Stop labeling yourself and others - Most people are evolving, transforming, and trying to become their best selves, just like you are. When you put labels on yourself and others, you box yourself in, and don't allow room for growth and change. Allow space for yourself and others to grow and change and learn to accept others as they are today.
Stop being so serious all the time - Learn to laugh at yourself and life. Have fun! Do the things you enjoy, pursue interests, learn new things. Life is short...give yourself permission to have fun!
Ask for help - You're not supposed to know everything. There is no shame in asking for help or support. Plus, you're giving someone else the opportunity to feel needed. It's a win/win!
No one is coming to save you - You are responsible for your own healing and growth. If you don't invest in you...no one else is going to do it. Take care of your inner child - heal any limiting beliefs that are holding you back from taking chances and living the life of your dreams. Take ownership over your life and heal what needs healing.
Always be kind - People won't remember what you said, but they will always remember how you made them feel. You never know what someone else is going through...choose kindness and compassion.
Find your tribe - or actually, let them find you. By doing things that you love and are passionate about, you put yourself in position for your tribe to find you. Once you find them, put effort into building these relationships. They are connections that will last a lifetime.
Spend time alone - It's been said that if you can't be happy alone, you'll never be happy with someone else. Find the sacredness of solitude. Travel alone...take yourself out to dinner...become your own best friend!
Always chose people over things - I love checking off things on my "to do" list as much as the next guy. Sometimes people get in the way of that. Always choose people. Play the card game over doing the dishes.
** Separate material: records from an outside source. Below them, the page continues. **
import Summits.MatrixMultiplication.MatrixMultiplication.Theses.DesignFlattening

/-!
# MatrixMultiplication / DesignFlattening — `SeparableExit` (stmt-MatrixMultiplication-8041)

Route `DesignFlattening`, support glue `SeparableExit : ¬ SingleBlockSeparableFloor → GrowingHostDesigns`
(the separable exit). `SingleBlockSeparableFloor` claims a uniform `δ > 0` such that every separable
`k`-term toric design `∑ⱼ ⊗ᵢ U_G ∘ (u_{ji} ⊗ v_{ji} ⊗ w_{ji})` of the `N`-th power of a punctured table
`[b + c = a ∧ (b,c) ∈ P]` hosting `⟨m,m,m⟩` on the nose costs `|G|^N · k ≥ (m^{2+δ})^N`. Its negation,
instantiated at `δ := η`, hands us a hosting `(G, P, m, α, β, γ)` and a separable design
`(N, k, u, v, w)` with `|G|^N · k < (m^{2+η})^N`; we repackage it as the data of `GrowingHostDesigns`:

* `p = 1` block: on `Σ _ : Fin 1, Fin m × Fin m` the direct sum `1 ⊙ ⟨m,m,m⟩` is `⟨m,m,m⟩`
  (`matMulDirectSum_block`), hosted by `α ∘ Sigma.snd` etc.;
* `N ≥ 1`: for `N = 0` the violating inequality forces `k = 0`, and a `0`-term design of the `0`-th
  power is impossible (`kroneckerPow_zero`: the empty Kronecker power is the scalar `1 ≠ 0`);
* the completion `S := ∑ⱼ (⊗ᵢ u_{ji}) ⊗ (⊗ᵢ v_{ji}) ⊗ (⊗ᵢ w_{ji})` is a sum of `k` triads, so
  `R(S) ≤ k` (`tensorRank_le_of_eq_sum`), and `U_G^{⊗N} ∘ S` is the design entrywise;
* cost: `|G|^N · R(S) ≤ |G|^N · k < (m^{2+η})^N = (1 · m^{2+η})^N`.

Sources: Coppersmith–Winograd 1990 §11 (twist-and-average designs); Bläser 2013 §4, §7 (rank,
direct sums).
-/

-- the tree's namespace `Summit.MatrixMultiplication.MatrixMultiplication.…` repeats a component by design
set_option linter.dupNamespace false

namespace Summit.MatrixMultiplication.MatrixMultiplication.Theorems

open scoped BigOperators
open Summit.MatrixMultiplication.MatrixMultiplication.Theses.DesignFlattening
open Literature.Computability.AlgebraicComplexity

/-- **Glue `SeparableExit`** (route DesignFlattening, stmt-MatrixMultiplication-8041):
`¬ SingleBlockSeparableFloor → GrowingHostDesigns`. Given `η > 0`, the failure of the single-block
separable floor at `δ := η` is a punctured abelian hosting of `⟨m,m,m⟩` (`m ≥ 2`) together with a
separable `k`-term toric design of the `N`-th power of the punctured table with
`|G|^N · k < (m^{2+η})^N`; then `N ≥ 1` (a `0`-term design of the `0`-th power would give `1 = 0`),
`p := 1` (one block, `matMulDirectSum_block`), and the separable completion
`S := ∑ⱼ (⊗ᵢ u_{ji}) ⊗ (⊗ᵢ v_{ji}) ⊗ (⊗ᵢ w_{ji})` has `R(S) ≤ k` and `U_G^{⊗N} ∘ S` equal to the
design, so `|G|^N · R(S) ≤ |G|^N · k < (1 · m^{2+η})^N`. -/
theorem separableExit_proof :
    Summit.MatrixMultiplication.MatrixMultiplication.Theses.DesignFlattening.SeparableExit := by
  unfold SeparableExit SingleBlockSeparableFloor GrowingHostDesigns
  intro hneg η hη
  push Not at hneg
  obtain ⟨G, iG, iF, iD, P, m, α, β, γ, hm, hhost, N, k, u, v, w, hdesign, hlt⟩ := hneg η hη
  -- `N ≥ 1`: a `0`-term design of the `0`-th power is impossible
  have hN : 1 ≤ N := by
    rcases Nat.eq_zero_or_pos N with rfl | hpos
    · exfalso
      have hk1 : (k : ℝ) < 1 := by simpa using hlt
      have hk : k = 0 := by exact_mod_cast Nat.lt_one_iff.mp (by exact_mod_cast hk1)
      subst hk
      have h0 := hdesign (fun i => Fin.elim0 i) (fun i => Fin.elim0 i) (fun i => Fin.elim0 i)
      rw [kroneckerPow_zero] at h0
      simp at h0
    · exact hpos
  -- the separable completion `S`, a sum of `k` triads
  set S : (Fin N → G) → (Fin N → G) → (Fin N → G) → ℂ :=
    ∑ j, triad (fun a => ∏ i, u j i (a i)) (fun b => ∏ i, v j i (b i)) (fun c => ∏ i, w j i (c i))
    with hS
  have hRS : tensorRank S ≤ k := tensorRank_le_of_eq_sum _ _ _ hS
  refine ⟨G, iG, iF, iD, P, 1, m, N, le_rfl, hm, hN,
    ⟨fun x => α x.2, fun y => β y.2, fun z => γ z.2, ?_⟩, S, ?_, ?_⟩
  · -- one block: `1 ⊙ ⟨m,m,m⟩ = ⟨m,m,m⟩`, hosted by `α, β, γ` through the second component
    rintro ⟨i, x⟩ ⟨j, y⟩ ⟨l, z⟩
    have hj : j = i := Subsingleton.elim _ _
    have hl : l = i := Subsingleton.elim _ _
    subst hj hl
    rw [matMulDirectSum_block]
    exact hhost x y z
  · -- `U_G^{⊗N} ∘ S` is the design, entrywise
    intro a b c
    rw [hdesign a b c, kroneckerPow_apply, hS]
    simp only [Finset.sum_apply, triad_apply, Finset.mul_sum]
    refine Finset.sum_congr rfl fun j _ => ?_
    simp only [Finset.prod_mul_distrib]
    ring
  · -- cost: `|G|^N · R(S) ≤ |G|^N · k < (m^{2+η})^N = (1 · m^{2+η})^N`
    have hle : (Fintype.card G : ℝ) ^ N * (tensorRank S : ℝ) ≤
        (Fintype.card G : ℝ) ^ N * (k : ℝ) :=
      mul_le_mul_of_nonneg_left (by exact_mod_cast hRS) (by positivity)
    have hlt' : (Fintype.card G : ℝ) ^ N * (k : ℝ) < (((1 : ℕ) : ℝ) * (m : ℝ) ^ (2 + η)) ^ N := by
      simpa using hlt
    exact (hle.trans_lt hlt').le

end Summit.MatrixMultiplication.MatrixMultiplication.Theorems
Have that conversation rather than looking at your phone. Answer when your best friend calls, instead of telling yourself that you'll call her back later. Showing the people in your life that they matter, will always be appreciated.
Believe in miracles - Belief in miracles will keep hope alive , even in the most dire of situations. It reinforces the belief that something bigger is running the show.
If someone walks out of your life...let them go - we make a habit of trying to make those "reason" or "season" people into lifers. Let them go and make room for what is for you.
You're NEVER going to feel like it - One of the best pieces of advice that I had ever heard, was from one of my favorite inspirational thought leaders - Mel Robbins. She speaks of "the 5 second rule " in her book of the same name. You're never going to feel like doing those things that will move you closer to your goals - do it anyway! Give yourself 5 seconds. Count down 5 - 4 - 3 - 2 - 1...Now get up and do it! It seems too simple to be effective, but I tell you what...it works!
40. Celebrate today - Burn the candles, drink the good champagne, eat the cake. Don't wait for a special occasion. Today is special - and it's all we got!
Writing this post has brought on a-lot of clarity , and has helped me re-focus on the things that really matter to me. I hope it's done the same for you. Do you have any lessons to share with us that have impacted your life? If so, I'd love to hear from you in the comment section below.